Lysimeter-based full fertilizer 15N balances corroborate direct dinitrogen emission measurements using the 15N gas flow method

Abstract

The ¹⁵N gas flux (¹⁵NGF) method allows for direct in situ quantification of dinitrogen (N₂) emissions from soils, but a successful cross-comparison with another method is missing. The objectives of this study were to quantify N₂ emissions of a wheat rotation using the ¹⁵NGF method, to compare these N₂ emissions with those obtained from a lysimeter-based ¹⁵N fertilizer mass balance approach, and to contextualize N₂ emissions with ¹⁵N enrichment of N₂ in soil air. For four sampling periods, fertilizer-derived N₂ losses (¹⁵NGF method) were similar to unaccounted fertilizer N fates as obtained from the ¹⁵N mass balance approach. Total N₂ emissions (¹⁵NGF method) amounted to 21 ± 3 kg N ha^− 1, with 13 ± 2 kg N ha^− 1 (7.5% of applied fertilizer N) originating from fertilizer.
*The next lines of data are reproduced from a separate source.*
import Mathlib.Analysis.Analytic.Linear
import Mathlib.Analysis.Analytic.Uniqueness
import Mathlib.Analysis.Analytic.ChangeOrigin
import Mathlib.Analysis.Normed.Module.Convex
import Mathlib.Analysis.InnerProductSpace.PiL2
import Literature.Analysis.Calculus.RealAnalyticPlanarZeroSetBranches
import Literature.ModelTheory.ExponentialFields.OMinimalPlanarConicStructure
import Literature.ModelTheory.ExponentialFields.RestrictedAnalyticDefinable
import Literature.ModelTheory.ExponentialFields.RealAnExp
import HarnessLib

/-!
# The planar real-analytic conic structure follows from the o-minimality of `ℝ_an(,exp)`

Proof file (theorems only).  The named fact
`Literature.Analysis.Calculus.realAnalytic_planarZeroSet_conicStructure`
(`RealAnalyticPlanarZeroSetBranches.lean`: van den Dries 1998, Ch. 9 (2.3), local conic structure,
for the zero set of a planar real-analytic function) is DERIVED here from the o-minimality of any
expansion `L` of the real field in which the restricted analytic functions are definable
(`IsRealFieldExpansion L`, `∀ n f, DefinableFun L f.restrict`, `L.IsOMinimal ℝ` — the hypothesis
shape of the tree's `buchner1977_cutLocus_triangulable_of_isOMinimal_expansion`), in particular
from the tree's named fact `VandendriesMiller1994_realAnExp_isOMinimal` (`ℝ_an,exp` is o-minimal;
the smaller input "`ℝ_an` is o-minimal", Gabrielov 1968 / Denef–van den Dries 1988, suffices as soon
as it is available in the tree in the form `Language.realAn.IsOMinimal ℝ`).

Road (as announced in the docstring of the fact): `g` analytic near `q` ⇒ the zero set of `g`
inside a compact union of closed boxes `D` around `q` is `L`-definable
(`IsRealFieldExpansion.exists_boxes_definable_graphOn`, `definable_setOf_mem_and_nonneg` of
`RestrictedAnalyticDefinable.lean`); it has empty interior by the identity principle
(`AnalyticOnNhd.eqOn_zero_of_preconnected_of_eventuallyEq_zero`), hence o-minimal dimension `≤ 1`
(`interior_nonempty_of_dim_eq`); the planar conic structure of one-dimensional definable sets
(`PlanarConic.exists_branches_of_dim_le_one`, `OMinimalPlanarConicStructure.lean`) gives finitely
many continuous branches parametrised by the squared distance `t`; reparametrising by `t = (ε s)²`
and transporting along `EuclideanSpace.equiv` yields the half-branches of the fact.

* `realAnalytic_planarZeroSet_conicStructure_of_isOMinimal_expansion` — from `(L, hL, hAn, hO)`;
* `realAnalytic_planarZeroSet_conicStructure_of_realAnExp_isOMinimal` — from the named fact
  `VandendriesMiller1994_realAnExp_isOMinimal`.

## References

* [Dries1998] L. van den Dries, *Tame topology and o-minimal structures* (1998), Ch. 9 (2.3)
  pp. 149–150; Introduction p. 3.
* [VandendriesMiller1994] L. van den Dries, C. Miller, Israel J. Math. 85 (1994), Introduction.
* [vandenDries1986] L. van den Dries, Bull. AMS 15 (1986), Theorem p. 191.
-/

noncomputable section

open Set Filter FirstOrder FirstOrder.Language
open _root_.Topology
open Literature.ModelTheory.ExponentialFields Literature.ModelTheory.ExponentialFields.CellDimension

namespace Literature.Analysis.Calculus

universe u v

/-- Squared Euclidean distance in `ℝ²` in coordinates: for `x : Fin 2 → ℝ` and
`q : EuclideanSpace ℝ (Fin 2)`, `dist (toLp x) q = √((x₀ − q₀)² + (x₁ − q₁)²)`. [folklore] -/
private theorem dist_toLp_eq (x : Fin 2 → ℝ) (q : EuclideanSpace ℝ (Fin 2)) :
    dist ((EuclideanSpace.equiv (Fin 2) ℝ).symm x) q =
      Real.sqrt ((x 0 - q 0) ^ 2 + (x 1 - q 1) ^ 2) := by
  rw [EuclideanSpace.dist_eq, Fin.sum_univ_two]
  congr 1
  simp [Real.dist_eq, sq_abs]

/-- **From curves parametrised by the squared distance to the half-branches of the fact**
(the elementary tail of the reduction): given finitely many continuous curves `γ_i` on `(0, b)` in
coordinates `ℝ^{Fin 2}` with `‖γ_i(t) − q‖² = t`, lying in a set `E` on which `g` vanishes and which
contains every zero of `g` within distance `r₁` of `q`, pairwise disjoint and covering
`E ∩ {0 < ‖· − q‖² < b}`, the reparametrisation `β_i(s) := γ_i((ε s)²)` (`β_i(0) := q`) with
`ε = min(r₁, √b / 2)` has all the properties required by `realAnalytic_planarZeroSet_conicStructure`
for `g` at `q`. [cite: Dries1998, Ch. 9 (2.3) pp. 149–150] -/
theorem conic_of_curves (g : EuclideanSpace ℝ (Fin 2) → ℝ) (q : EuclideanSpace ℝ (Fin 2))
    (hgq : g q = 0) {r₁ b : ℝ} (hr₁ : 0 < r₁) (hb : 0 < b) (E : Set (Fin 2 → ℝ))
    (hEg : ∀ x' ∈ E, g ((EuclideanSpace.equiv (Fin 2) ℝ).symm x') = 0)
    (hgE : ∀ x, g x = 0 → dist x q ≤ r₁ → (EuclideanSpace.equiv (Fin 2) ℝ) x ∈ E)
    {m : ℕ} (γ : Fin m → ℝ → (Fin 2 → ℝ)) (hγc : ∀ i, ContinuousOn (γ i) (Ioo 0 b))
    (hγE : ∀ i, ∀ t ∈ Ioo (0 : ℝ) b, γ i t ∈ E ∧
      (γ i t 0 - (EuclideanSpace.equiv (Fin 2) ℝ) q 0) ^ 2 +
        (γ i t 1 - (EuclideanSpace.equiv (Fin 2) ℝ) q 1) ^ 2 = t)
    (hγinj : ∀ i j, ∀ t ∈ Ioo (0 : ℝ) b, γ i t = γ j t → i = j)
    (hγcov : ∀ x ∈ E, 0 < (x 0 - (EuclideanSpace.equiv (Fin 2) ℝ) q 0) ^ 2 +
        (x 1 - (EuclideanSpace.equiv (Fin 2) ℝ) q 1) ^ 2 →
      (x 0 - (EuclideanSpace.equiv (Fin 2) ℝ) q 0) ^ 2 +
        (x 1 - (EuclideanSpace.equiv (Fin 2) ℝ) q 1) ^ 2 < b →
      ∃ i, x = γ i ((x 0 - (EuclideanSpace.equiv (Fin 2) ℝ) q 0) ^ 2 +
        (x 1 - (EuclideanSpace.equiv (Fin 2) ℝ) q 1) ^ 2)) :
    ∃ ε : ℝ, 0 < ε ∧ ∃ (m : ℕ) (β : Fin m → ℝ → EuclideanSpace ℝ (Fin 2)),
      (∀ i, ContinuousOn (β i) (Set.Icc 0 1) ∧ β i 0 = q ∧
        ∀ s ∈ Set.Icc (0 : ℝ) 1, g (β i s) = 0 ∧ dist (β i s) q = ε * s) ∧
      (∀ i j, ∀ s ∈ Set.Ioc (0 : ℝ) 1, β i s = β j s → i = j) ∧
      (∀ x : EuclideanSpace ℝ (Fin 2), g x = 0 → 0 < dist x q → dist x q ≤ ε →
        ∃ i, ∃ s ∈ Set.Ioc (0 : ℝ) 1, x = β i s) := by
  classical
  set T := EuclideanSpace.equiv (Fin 2) ℝ with hT
  set q' : Fin 2 → ℝ := T q with hq'
  have hq'i : ∀ i, q' i = q i := fun i => rfl
  -- the radius `ε`: `ε ≤ r₁` and `ε² < b`
  set ε : ℝ := min r₁ (Real.sqrt b / 2) with hε
  have hε0 : 0 < ε := lt_min hr₁ (by positivity)
  have hεr : ε ≤ r₁ := min_le_left _ _
  have hεb : ε ^ 2 < b := by
    have h1 : ε ≤ Real.sqrt b / 2 := min_le_right _ _
    have h2 : (Real.sqrt b / 2) ^ 2 = b / 4 := by
      rw [div_pow, Real.sq_sqrt hb.le]; norm_num
    have h3 : ε ^ 2 ≤ (Real.sqrt b / 2) ^ 2 := pow_le_pow_left₀ hε0.le h1 2
    linarith
  have ht : ∀ s : ℝ, 0 < s → s ≤ 1 → (ε * s) ^ 2 ∈ Ioo (0 : ℝ) b := by
    intro s hs hs1
    refine ⟨by positivity, ?_⟩
    have : (ε * s) ^ 2 ≤ ε ^ 2 := by
      rw [mul_pow]
      nlinarith [pow_le_one₀ hs.le hs1 (n := 2), sq_nonneg ε]
    exact this.trans_lt hεb
  -- the half-branches
  set β : Fin m → ℝ → EuclideanSpace ℝ (Fin 2) := fun i s =>
    if 0 < s then T.symm (γ i ((ε * s) ^ 2)) else q with hβ
  have hβpos : ∀ i s, 0 < s → β i s = T.symm (γ i ((ε * s) ^ 2)) := fun i s hs => by
    simp [hβ, hs]
  have hβdist : ∀ i s, 0 < s → s ≤ 1 → dist (β i s) q = ε * s := by
    intro i s hs hs1
    rw [hβpos i s hs, dist_toLp_eq]
    have h := (hγE i _ (ht s hs hs1)).2
    simp only [hq'i] at h
    rw [show (γ i ((ε * s) ^ 2) 0 - q 0) ^ 2 + (γ i ((ε * s) ^ 2) 1 - q 1) ^ 2 = (ε * s) ^ 2 from h,
      Real.sqrt_sq (by positivity)]
  refine ⟨ε, hε0, m, β, fun i => ⟨?_, by simp [hβ], fun s hs => ?_⟩, ?_, ?_⟩
  · -- continuity on `[0, 1]`
    intro s hs
    by_cases hs0 : 0 < s
    · have hcont : ContinuousAt (fun s : ℝ => T.symm (γ i ((ε * s) ^ 2))) s := by
        have h1 : ContinuousAt (fun s : ℝ => (ε * s) ^ 2) s :=
          ((continuous_const.mul continuous_id).pow 2).continuousAt
        have h2 : ContinuousAt (γ i) ((ε * s) ^ 2) :=
          (hγc i).continuousAt (Ioo_mem_nhds (ht s hs0 hs.2).1 (ht s hs0 hs.2).2)
        have h3 : ContinuousAt (fun s : ℝ => γ i ((ε * s) ^ 2)) s :=
          ContinuousAt.comp (f := fun s : ℝ => (ε * s) ^ 2) (g := γ i) h2 h1
        exact ContinuousAt.comp (f := fun s : ℝ => γ i ((ε * s) ^ 2)) (g := fun y => T.symm y)
          T.symm.continuous.continuousAt h3
      refine (hcont.congr ?_).continuousWithinAt
      filter_upwards [lt_mem_nhds hs0] with s' hs'
      exact (hβpos i s' hs').symm
    · have hs00 : s = 0 := le_antisymm (not_lt.1 hs0) hs.1
      subst hs00
      rw [ContinuousWithinAt, show β i 0 = q by simp [hβ], Metric.tendsto_nhds]
      intro δ hδ
      have hev : ∀ᶠ s' in 𝓝[Icc (0 : ℝ) 1] (0 : ℝ), s' ∈ Icc (0 : ℝ) 1 ∧ s' < δ / ε := by
        refine Filter.inter_mem self_mem_nhdsWithin ?_
        exact mem_nhdsWithin_of_mem_nhds (gt_mem_nhds (by positivity))
      filter_upwards [hev] with s' hs'
      obtain ⟨⟨h0, h1⟩, hlt'⟩ := hs'
      rcases h0.eq_or_lt with h00 | hpos
      · rw [← h00]; simp [hβ, hδ]
      · rw [hβdist i s' hpos h1]
        calc ε * s' < ε * (δ / ε) := mul_lt_mul_of_pos_left hlt' hε0
          _ = δ := mul_div_cancel₀ δ hε0.ne'
  · -- on the zero set, at distance `ε s`
    rcases hs.1.eq_or_lt with h00 | hpos
    · rw [← h00]; simp [hβ, hgq]
    · refine ⟨?_, hβdist i s hpos hs.2⟩
      rw [hβpos i s hpos]
      exact hEg _ (hγE i _ (ht s hpos hs.2)).1
  · -- disjointness on `(0, 1]`
    intro i j s hs hij
    rw [hβpos i s hs.1, hβpos j s hs.1] at hij
    exact hγinj i j _ (ht s hs.1 hs.2) (T.symm.injective hij)
  · -- covering of the closed punctured disc
    intro x hgx hpos hle
    set x' : Fin 2 → ℝ := T x with hx'
    have hTx' : T.symm x' = x := T.symm_apply_apply x
    have hx'E : x' ∈ E := hgE x hgx (hle.trans hεr)
    have hρ : (x' 0 - q' 0) ^ 2 + (x' 1 - q' 1) ^ 2 = dist x q ^ 2 := by
      have h := dist_toLp_eq x' q
      rw [hTx'] at h
      rw [h, Real.sq_sqrt (by positivity)]
      rfl
    have hρ0 : 0 < (x' 0 - q' 0) ^ 2 + (x' 1 - q' 1) ^ 2 := by rw [hρ]; positivity
    have hρb : (x' 0 - q' 0) ^ 2 + (x' 1 - q' 1) ^ 2 < b := by
      rw [hρ]
      calc dist x q ^ 2 ≤ ε ^ 2 := pow_le_pow_left₀ dist_nonneg hle 2
        _ < b := hεb
    obtain ⟨i, hi⟩ := hγcov x' hx'E hρ0 hρb
    refine ⟨i, dist x q / ε, ⟨by positivity, (div_le_one hε0).2 hle⟩, ?_⟩
    rw [hβpos i _ (by positivity), show (ε * (dist x q / ε)) ^ 2 = dist x q ^ 2 by
      rw [mul_div_cancel₀ _ hε0.ne'], ← hρ, ← hi, hTx']

/-- **The planar real-analytic conic structure from an o-minimal expansion of the real field
defining the restricted analytic functions.**  For a first-order language `L` on `ℝ` expanding
the real field (`IsRealFieldExpansion L`), in which every restricted analytic function is a
definable function, and which is o-minimal, the named fact
`realAnalytic_planarZeroSet_conicStructure` holds.  Instances: `L = ℝ_an` (Gabrielov 1968 /
Denef–van den Dries 1988) and `L = ℝ_an,exp` (van den Dries–Miller 1994, the tree's named fact —
next theorem). [cite: Dries1998, Ch. 9 (2.3) pp. 149–150] -/
theorem realAnalytic_planarZeroSet_conicStructure_of_isOMinimal_expansion
    (L : Language.{u, v}) [L.Structure ℝ] (hL : IsRealFieldExpansion L)
    (hAn : ∀ (n : ℕ) (f : RestrictedAnalytic n), (univ : Set ℝ).DefinableFun L f.restrict)
    (hO : L.IsOMinimal ℝ) : realAnalytic_planarZeroSet_conicStructure := by
  classical
  intro g q hg hgq hfreq
  have hlt := hL.definable_lt
  set T := EuclideanSpace.equiv (Fin 2) ℝ with hT
  -- `g` is analytic on a ball `B(q, r₀)`
  obtain ⟨r₀, hr₀, hball⟩ : ∃ r₀ > 0, ∀ y ∈ Metric.ball q r₀, AnalyticAt ℝ g y :=
    Metric.eventually_nhds_iff_ball.1 hg.eventually_analyticAt
  have hgball : AnalyticOnNhd ℝ g (Metric.ball q r₀) := fun y hy => hball y hy
  -- transported function and sets in `Fin 2 → ℝ`
  set g' : (Fin 2 → ℝ) → ℝ := fun x => g (T.symm x) with hg'
  set U : Set (Fin 2 → ℝ) := T.symm ⁻¹' Metric.ball q r₀ with hU
  have hUo : IsOpen U := Metric.isOpen_ball.preimage T.symm.continuous
  have hg'U : AnalyticOnNhd ℝ g' U := fun x hx =>
    (hball _ hx).comp ((T.symm : (Fin 2 → ℝ) →L[ℝ] EuclideanSpace ℝ (Fin 2)).analyticAt x)
  set C : Set (Fin 2 → ℝ) := T '' Metric.closedBall q (r₀ / 2) with hC
  have hCc : IsCompact C := (isCompact_closedBall q _).image T.continuous
  have hCU : C ⊆ U := by
    rintro _ ⟨y, hy, rfl⟩
    show T.symm (T y) ∈ Metric.ball q r₀
    rw [T.symm_apply_apply]
    exact Metric.closedBall_subset_ball (by linarith) hy
  obtain ⟨D, hCD, hDU, -, hDdef, hgraph⟩ := hL.exists_boxes_definable_graphOn hAn hUo hCc hCU
  -- the zero set of `g'` in `D` is definable
  set E : Set (Fin 2 → ℝ) := {ξ | ξ ∈ D ∧ g' ξ = 0} with hE
  have hEdef : (univ : Set ℝ).Definable L E := by
    have h₁ := hL.definable_setOf_mem_and_nonneg (hgraph g' hg'U)
    have h₂ := hL.definable_setOf_mem_and_nonneg (g := fun x => -g' x)
      (hgraph (fun x => -g' x) hg'U.neg)
    have key : E = {ξ | ξ ∈ D ∧ 0 ≤ g' ξ} ∩ {ξ | ξ ∈ D ∧ 0 ≤ -g' ξ} := by
      ext ξ
      simp only [hE, mem_setOf_eq, mem_inter_iff]
      constructor
      · rintro ⟨hD, h0⟩
        exact ⟨⟨hD, h0.symm.le⟩, ⟨hD, by rw [h0, neg_zero]⟩⟩
      · rintro ⟨⟨hD, h1⟩, ⟨-, h2⟩⟩
        exact ⟨hD, le_antisymm (by linarith) h1⟩
    rw [key]
    exact h₁.inter h₂
  -- `q` transported
  set q' : Fin 2 → ℝ := T q with hq'
  have hTq' : T.symm q' = q := T.symm_apply_apply q
  have hq'C : q' ∈ C := ⟨q, Metric.mem_closedBall_self (by linarith), rfl⟩
  have hq'E : q' ∈ E := ⟨hCD hq'C, by simp [hg', hTq', hgq]⟩
  -- `E` has empty interior (identity principle), hence dimension `≤ 1`
  have hdimE : dim L 2 E ≤ 1 := by
    by_contra hcon
    have h2 : dim L 2 E = 2 := le_antisymm (dim_le E) (by omega)
    obtain ⟨x₀, hx₀⟩ := interior_nonempty_of_dim_eq hO hlt hEdef ⟨q', hq'E⟩ h2
    -- an open set `W ⊆ E` around `x₀`; its image under `T.symm` is open in the ball
    rw [mem_interior] at hx₀
    obtain ⟨W, hWE, hWo, hx₀W⟩ := hx₀
    have hy₀ : T.symm x₀ ∈ Metric.ball q r₀ := hDU (hWE hx₀W).1
    have hzero : g =ᶠ[𝓝 (T.symm x₀)] 0 := by
      have hWo' : IsOpen (T.symm '' W) := by
        rw [T.image_symm_eq_preimage]
        exact hWo.preimage T.continuous
      have hmem : T.symm x₀ ∈ T.symm '' W := ⟨x₀, hx₀W, rfl⟩
      filter_upwards [hWo'.mem_nhds hmem] with y hy
      obtain ⟨x, hx, rfl⟩ := hy
      exact (hWE hx).2
    have hall := hgball.eqOn_zero_of_preconnected_of_eventuallyEq_zero
      (convex_ball q r₀).isPreconnected hy₀ hzero
    have hev : ∀ᶠ y in 𝓝 q, g y = 0 := by
      filter_upwards [Metric.isOpen_ball.mem_nhds (Metric.mem_ball_self hr₀)] with y hy
      exact hall hy
    exact hfreq (hev.mono fun y hy => by simp [hy])
  -- the branches of `E` at `q'`, and the elementary tail
  obtain ⟨b, hb, m, γ, hγc, hγE, hγinj, hγcov⟩ :=
    PlanarConic.exists_branches_of_dim_le_one hL hO hEdef hdimE q'
  have hEg : ∀ x' ∈ E, g (T.symm x') = 0 := fun x' hx' => hx'.2
  have hgE : ∀ x, g x = 0 → dist x q ≤ r₀ / 2 → T x ∈ E := by
    intro x hgx hxq
    refine ⟨hCD ⟨x, Metric.mem_closedBall.2 hxq, rfl⟩, ?_⟩
    show g (T.symm (T x)) = 0
    rw [T.symm_apply_apply]
    exact hgx
  exact conic_of_curves g q hgq (by linarith : (0 : ℝ) < r₀ / 2) hb E hEg hgE γ hγc hγE hγinj hγcov

/-- **The planar real-analytic conic structure from the o-minimality of `ℝ_an,exp`** (the tree's
named fact `VandendriesMiller1994_realAnExp_isOMinimal`; `ℝ_an,exp` expands the real field,
`realAnExp_isRealFieldExpansion`, and defines every restricted analytic function,
`realAnExp_definableFun_restrict`).  So the fact `realAnalytic_planarZeroSet_conicStructure` is no
new leaf of the tree: `(h : realAnalytic_planarZeroSet_conicStructure)` may be fed this theorem.
[cite: Dries1998, Ch. 9 (2.3) pp. 149–150] [cite: VandendriesMiller1994, Introduction] -/
theorem realAnalytic_planarZeroSet_conicStructure_of_realAnExp_isOMinimal
    (h : VandendriesMiller1994_realAnExp_isOMinimal) : realAnalytic_planarZeroSet_conicStructure :=
  realAnalytic_planarZeroSet_conicStructure_of_isOMinimal_expansion Language.realAnExp
    realAnExp_isRealFieldExpansion realAnExp_definableFun_restrict h

end Literature.Analysis.Calculus

end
In comparison, the ¹⁵N mass balance approach overall indicated fertilizer-derived N₂ emissions of 11%, equivalent to 18 ± 13 kg N ha^− 1. Nitrous oxide (N₂O) emissions were small (0.15 ± 0.01 kg N ha^− 1 or 0.1% of fertilizer N), resulting in a large mean N₂:(N₂O + N₂) ratio of 0.94 ± 0.06. Due to the applied drip fertigation, ammonia emissions accounted for < 1% of fertilizer-N, while N leaching was negligible. The temporal variability of N₂ emissions was well explained by the δ¹⁵N₂ in soil air down to 50 cm depth. We conclude the ¹⁵NGF method provides realistic estimates of field N₂ emissions and should be more widely used to better understand soil N₂ losses. Moreover, combining soil air δ¹⁵N₂ measurements with diffusion modeling might be an alternative approach for constraining soil N₂ emissions.